To determine the effect of the lipids in viral infection to the alveolar cells, we exposed them to the SARS-CoV-2 to record impedance at confluence, taking images every hour for visual confirmation. We observed no changes in impedance when comparing no-virus exposure with two different Median Tissue Culture Infectious Dose (TCID50), 1000 and 10,000. The time/image composites (depicted in Extended Data Video 2) show that as soon as infected cells are lifted, the neighboring cells fill the gap resulting in no difference in impedance. In light of this observation, we infected human alveolar cells with SARS-CoV-2 for 3 days and immunostained them using anti-Spike protein (Fig. 3a) . The infection resulted in an intracellular Spike protein signal (Fig. 3b) . The addition of ELV-N32 methyl-ester, ELV-N34 sodium salt, and both acetylenic ELVs and their precursors, VLC-PUFAs 32:6 and 34:6, remarkably decreased the signal of S protein in the cells, suggesting that the lipids prevented the viral infection of the alveolar cells. The VLC-PUFAs may exert this protective effect by the synthesis of ELVs or by modifying the cell surface membrane lipidome remodeling that would disrupt tetraspaninmembrane microdomains 18, 19 to contribute to blocking SARS-CoV-2 virus cell binding and entrance, and in addition, perturb endosome formation hindering virus replication. www.nature.com/scientificreports/ Additional research will be needed to elucidate the molecular mechanisms of ACE2 downregulation. Since the SARS-CoV-2 affects nasal mucosa, GI, the eye, and the nervous system exploring the protective potential of ELVs in other cell types would further expand the scope of our observations beyond the lung. Our results provide a foundation for future research and offer specific mediators for interventions to modify disease risk, progression, and protection of the lung from COVID-19 or other pathologies.
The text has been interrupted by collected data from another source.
/-!
# `BalabanUV.Beta.GAN24.ThreeKernelRowVBound` — binder row G-an2-4 / (CONV-C), S-slot («E3Shape» ∧ «E3SupRate»), road S3, DIFF row **R3-dV**
# (typer `LEAVES.md` v3.3 PART III § III.R, holder `b2b-balaban-gan24-formalise-leaf-03-g15`, INTENT «ROW-dV*» journal l.5224), part 3
# (generic `d`): THE ROW-V COUNT WITH THREE ABSTRACT KERNEL LEGS — leaf-14-g18's `TaylorRowV.abs_entry_le` (row S3-V, p207330) transplanted
# from `e3OfS N` (legs hard-wired to `KInv N`) to the three-leg functional `ThirdJetThreeKernel.e3K3 X Y Z` with the five leg blocks as HYPOTHESES

NOT IN PRINT; OUR PROOF ATTEMPT.  HONEST FRAMING (cell contract, verbatim): «discharging `BetaPertH` makes Bałaban's UV stability
UNCONDITIONAL — a real constructive-QFT result; it is NOT the continuum limit and NOT the Clay problem.»  HONEST DEPENDENCY (verbatim):
«continuum YM on T⁴ ⇐ BetaPertH ∧ nine spine estimates (0/9 proved); BetaPertH ⇐ (D1) ∧ (D4) ∧ CAP+tail; G-an2-4 gates asym, D1 and
NE2/3/4.»  [folklore] assembly BY NAME of: part 2's abstract-leg unit split `ThirdJetThreeKernel.e3K3_VH_unit_split_of`, leaf-14-g18's
OFF-DIAGONAL SANDWICH ENGINE `OffDiagSandwichSum.sum_abs_channel_le_row` ∕ `_col` (legs abstract there already), VH1's ROW-form masses and
supports `TaylorMassVHPush.sum_abs_pushSum_borderInc_inl_inr_le` ∕ `_inr_inl_le` ∕ `pushSum_borderInc_inl_inr_ne_zero`, leaf-14-g18's
`TaylorRowVSupport.count_mul_mass_le` ∕ `radii_div_le` ∕ `prefactor_eq` ∕ `abs_tsum_add_le_of_sum_abs_le`.  The proof text is leaf-14-g18's
`abs_entry_le` with the legs renamed — credit there; 0 `def`, 0 cite, 0 `def … : Prop`, 0 sorry.  NO estimate on Bałaban's kernels is made here
(the legs are hypotheses); discharges NOTHING of «E3Shape»/«E3SupRate»/(hS, hSall); NOT BetaPertH, NOT continuum, NOT Clay.

## What is proved (generic `d`, `Lc ≥ 1`)
**`abs_entry3_le`** (member `p = m+k+3`, `N = Lc^p`, the border increment of level `m+1` pushed `k+1` times; legs as hypotheses with one
block-`ℓ¹` rate `κ > 0`, AT THIS MEMBER): for kernels `X, Y, Z` whose relevant blocks obey
`|N^{2(d+1)} X(N•x′, w)_{mm}| ≤ CXΦ e^{−κ|x′ − quo_N w|}`, `|N^{d+2} X(N•x′, w)_{mf}| ≤ CXG e^{…}`, `|N^{d+2} Y(u, N•u′)_{fm}| ≤ CY e^{−κ|quo_N u − u′|}`,
`|N^{d+2} Z(y, N•z′)_{fm}| ≤ CZH e^{−κ|quo_N y − z′|}`, `|N^{2(d+1)} Z(y, N•z′)_{mm}| ≤ CZΦ e^{…}`,
`|N^{2(d+1)}·e3K3 X Y Z N (weight • pushSum (Lc^{m+2}) (Lc^{k+1}) (borderInc d Lc (Lc^{m+1}))) (κ′,u′;x′,z′) (inl α) (inl β)|`
`≤ |cVH|(d+1)³·(CZH·CY·CXΦ + CXG·CY·CZΦ)·((2R_V+1)^{d+1})²·3ℓ²·e^{κ(2R_V+4(d+1))}·Zl_{d+1}(κ/2)·Lc^{−(d+1)}·Lc^{−2} · (Lc⁻¹)^{k+1} · e^{−(κ/2)(|x′−u′|₁+|z′−u′|₁)}`
(channel 1 = `X_{mm}` row ∕ `Z_{fm}` column; channel 2 = `X_{mf}` row ∕ `Z_{mm}` column; both with the `ℋ`-column of `Y` at the vertex).
At `X = Y = Z = KInv N` (blocks renamed by the tree's pins) this is leaf-14's `abs_entry_le` with `2·CH·CH·CΦ ↦ CZH·CY·CXΦ + CXG·CY·CZΦ`.
READING (the located use, part 4): with part 1 (`DilatedBorderThirdJet`) and part 2's telescoping, row dV's entry difference is
`abs_entry3_le` applied three times — to `(K♮−K, K♮, K♮)`, `(K, K♮−K, K♮)`, `(K, K, K♮−K)` (`K = KInv (Lc^{n+2})`, `K♮` the unit-rescaled
`Lc`-decimated `KInv (Lc^{n+3})`) — the difference legs carrying the factor `θ^{n+1}` of «(N1-Cauchy)» ∕ (N1′) ∕ `CauchyDecayK`.
-/

noncomputable section
import Mathlib
import Summits.Ventures.PercRepro2.OneTypedEdge

/-!
# The coincidence `o = a₃` kills every typed base (blind cell PercRepro2, night-3 g3, 2026-08-24)

With `o = a₃` one has `σ_o = σ₃` and `1_{o∈U} = 1_{a₃∈U}`, so `f₃ = 1_PD·1_{a₃∈U} = 0`, `f₁₁ = 0`,
`f₄ = f₆`, `f₈ = f₁₀`, and the eight terms of `K₃` cancel in pairs: `K₃ ≡ 0` pointwise
(`K3_eq_zero_of_o_eq_a3`, through `K3_eq_KB` and a `decide +kernel` over the 2¹⁵ state triples with
`Lo = L3`, `Ho = H3`), hence every typed base vanishes (`typedCount_eq_zero_of_o_eq_a3`). This is
the third root-type coincidence of the typed vanishing table (`TypedVanishing.lean`: `o ∈ {a₁, a₂}`,
`b ∈ {a₁, a₂}`, `a₃ ∈ {a₁, a₂}`); the coincidences `b = a₃` and `o = b` do NOT vanish (exact check on
the abstract instances, `NIGHT3-CERT.md` §12.8). Own code; standard axioms.
-/

namespace Summit.Ventures.PercRepro2

open UnionCluster

namespace CovForm

namespace TypedA3

section Coincidence

open OneTyped

/-- `KB` vanishes on state triples in which `o` and `a₃` carry the same side data in every copy
(with `σ_o = σ₃`, `u_o = u₃`: `f₃ = 1_PD 1_{a₃∈U} = 0`, `f₁₁ = 0`, `f₄ = f₆ = f₅`, `f₈ = f₁₀ = f₉`, and
the eight terms cancel in pairs). -/
theorem KB_eq_zero_of_o_eq_a3 (x y z : St) (hx : x.Lo = x.L3 ∧ x.Ho = x.H3)
    (hy : y.Lo = y.L3 ∧ y.Ho = y.H3) (hz : z.Lo = z.L3 ∧ z.Ho = z.H3) : KB x y z = 0 := by
  obtain ⟨q1, lo1, ho1, lb1, hb1, l31, h31⟩ := x
  obtain ⟨q2, lo2, ho2, lb2, hb2, l32, h32⟩ := y
  obtain ⟨q3, lo3, ho3, lb3, hb3, l33, h33⟩ := z
  simp only [St.Lo, St.Ho, St.L3, St.H3] at hx hy hz
  obtain ⟨rfl, rfl⟩ := hx
  obtain ⟨rfl, rfl⟩ := hy
  obtain ⟨rfl, rfl⟩ := hz
  revert q1 lo1 ho1 lb1 hb1 q2 lo2 ho2 lb2 hb2 q3 lo3 ho3 lb3 hb3
  decide +kernel

variable {V : Type*} {E : Type*} [Fintype E] [DecidableEq E] {R : Type*} [Field R]

omit [Fintype E] [DecidableEq E] in
/-- **`K₃ ≡ 0` when `o = a₃`** (pointwise, every configuration triple). -/
theorem K3_eq_zero_of_o_eq_a3 (ends : E → Sym2 V) (a₁ a₂ a₃ b : V) (x y w : Config E) :
    (K3 ends a₃ a₁ a₂ a₃ b x y w : R) = 0 := by
  rw [K3_eq_KB ends a₃ a₁ a₂ a₃ b x y w]
  have h : ∀ ω : Config E, (st ends a₃ a₁ a₂ a₃ b ω).Lo = (st ends a₃ a₁ a₂ a₃ b ω).L3 ∧
      (st ends a₃ a₁ a₂ a₃ b ω).Ho = (st ends a₃ a₁ a₂ a₃ b ω).H3 := fun ω => ⟨rfl, rfl⟩
  rw [KB_eq_zero_of_o_eq_a3 _ _ _ (h x) (h y) (h w)]
  simp

/-- **Every typed base vanishes when `o = a₃`** — the third root-type coincidence of the typed
vanishing table (`TypedVanishing.lean` has `o = a₁`, `o = a₂`, `b = a₁`, `b = a₂`, `a₃ = a₁`,
`a₃ = a₂`; `b = a₃` and `o = b` are the live coincidences). -/
theorem typedCount_eq_zero_of_o_eq_a3 (ends : E → Sym2 V) (a₁ a₂ a₃ b : V) (F : Finset E)
    (z : Config E) (τ : E → ℕ) :
    typedCount F z τ (K3 ends a₃ a₁ a₂ a₃ b : Config E → Config E → Config E → R) = 0 := by
  unfold typedCount
  refine Finset.sum_eq_zero fun x _ => Finset.sum_eq_zero fun y _ => Finset.sum_eq_zero fun w _ => ?_
  rw [K3_eq_zero_of_o_eq_a3]
  simp

end Coincidence

end TypedA3

end CovForm

end Summit.Ventures.PercRepro2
We have used primary cell cultures of human alveoli, which consist of a mixture of ciliated cells, club cells, type I pneumocytes, and type II pneumocytes (PromoCell, HSAEpC). We have characterized the histology and immunocytochemistry in these primary cultures (Fig. 1a,b,g,h) . We performed all the experiments in 48 wells with passage 4 cells seeded at 15,000 cells per cm 2 density. The cells were incubated to confluency and maintained in the proprietary Medium provided by Promocell with the addition of Pen/Strep and exposed to 0.5 μg of tagged protein per well for 24 h in the presence or absence of 10 ng/ml IL1β (PeProTech Inc., Rocky Hill, NJ Cat# 200-01B) and/or 10 ng/ml TNFα (Cell Sciences Inc., Newburyport MA. Cat# CRH520B). After this period, cells were incubated 10 min with 1/1000 cell mask (Thermo Scientific cat# C37608) medium and fixed using PFA 4%. After fixation, nuclei were stained with 10 μg/ml Hoechst 33342 (Thermo Scientific cat#H3570). To characterize the cell types in culture after fixation, we performed immunocytochemistry using the following primary antibodies: HT1-53, a marker of pneumocytes type I, and HT2-280 (Terrace Biotech cat#HT1-53 and HT2-280); Foxj1 (Santa Cruz Biotech, sc-53139) and β-Tubulin IV marker of pneumocytes type II (Abcam cat# ab179509). ACE2 (Santa Cruz Biotech, sc-390851) and TMPRSS2 (Abcam cat #Ab109131) were used for Immunostain the two mentioned proteins in cell culture.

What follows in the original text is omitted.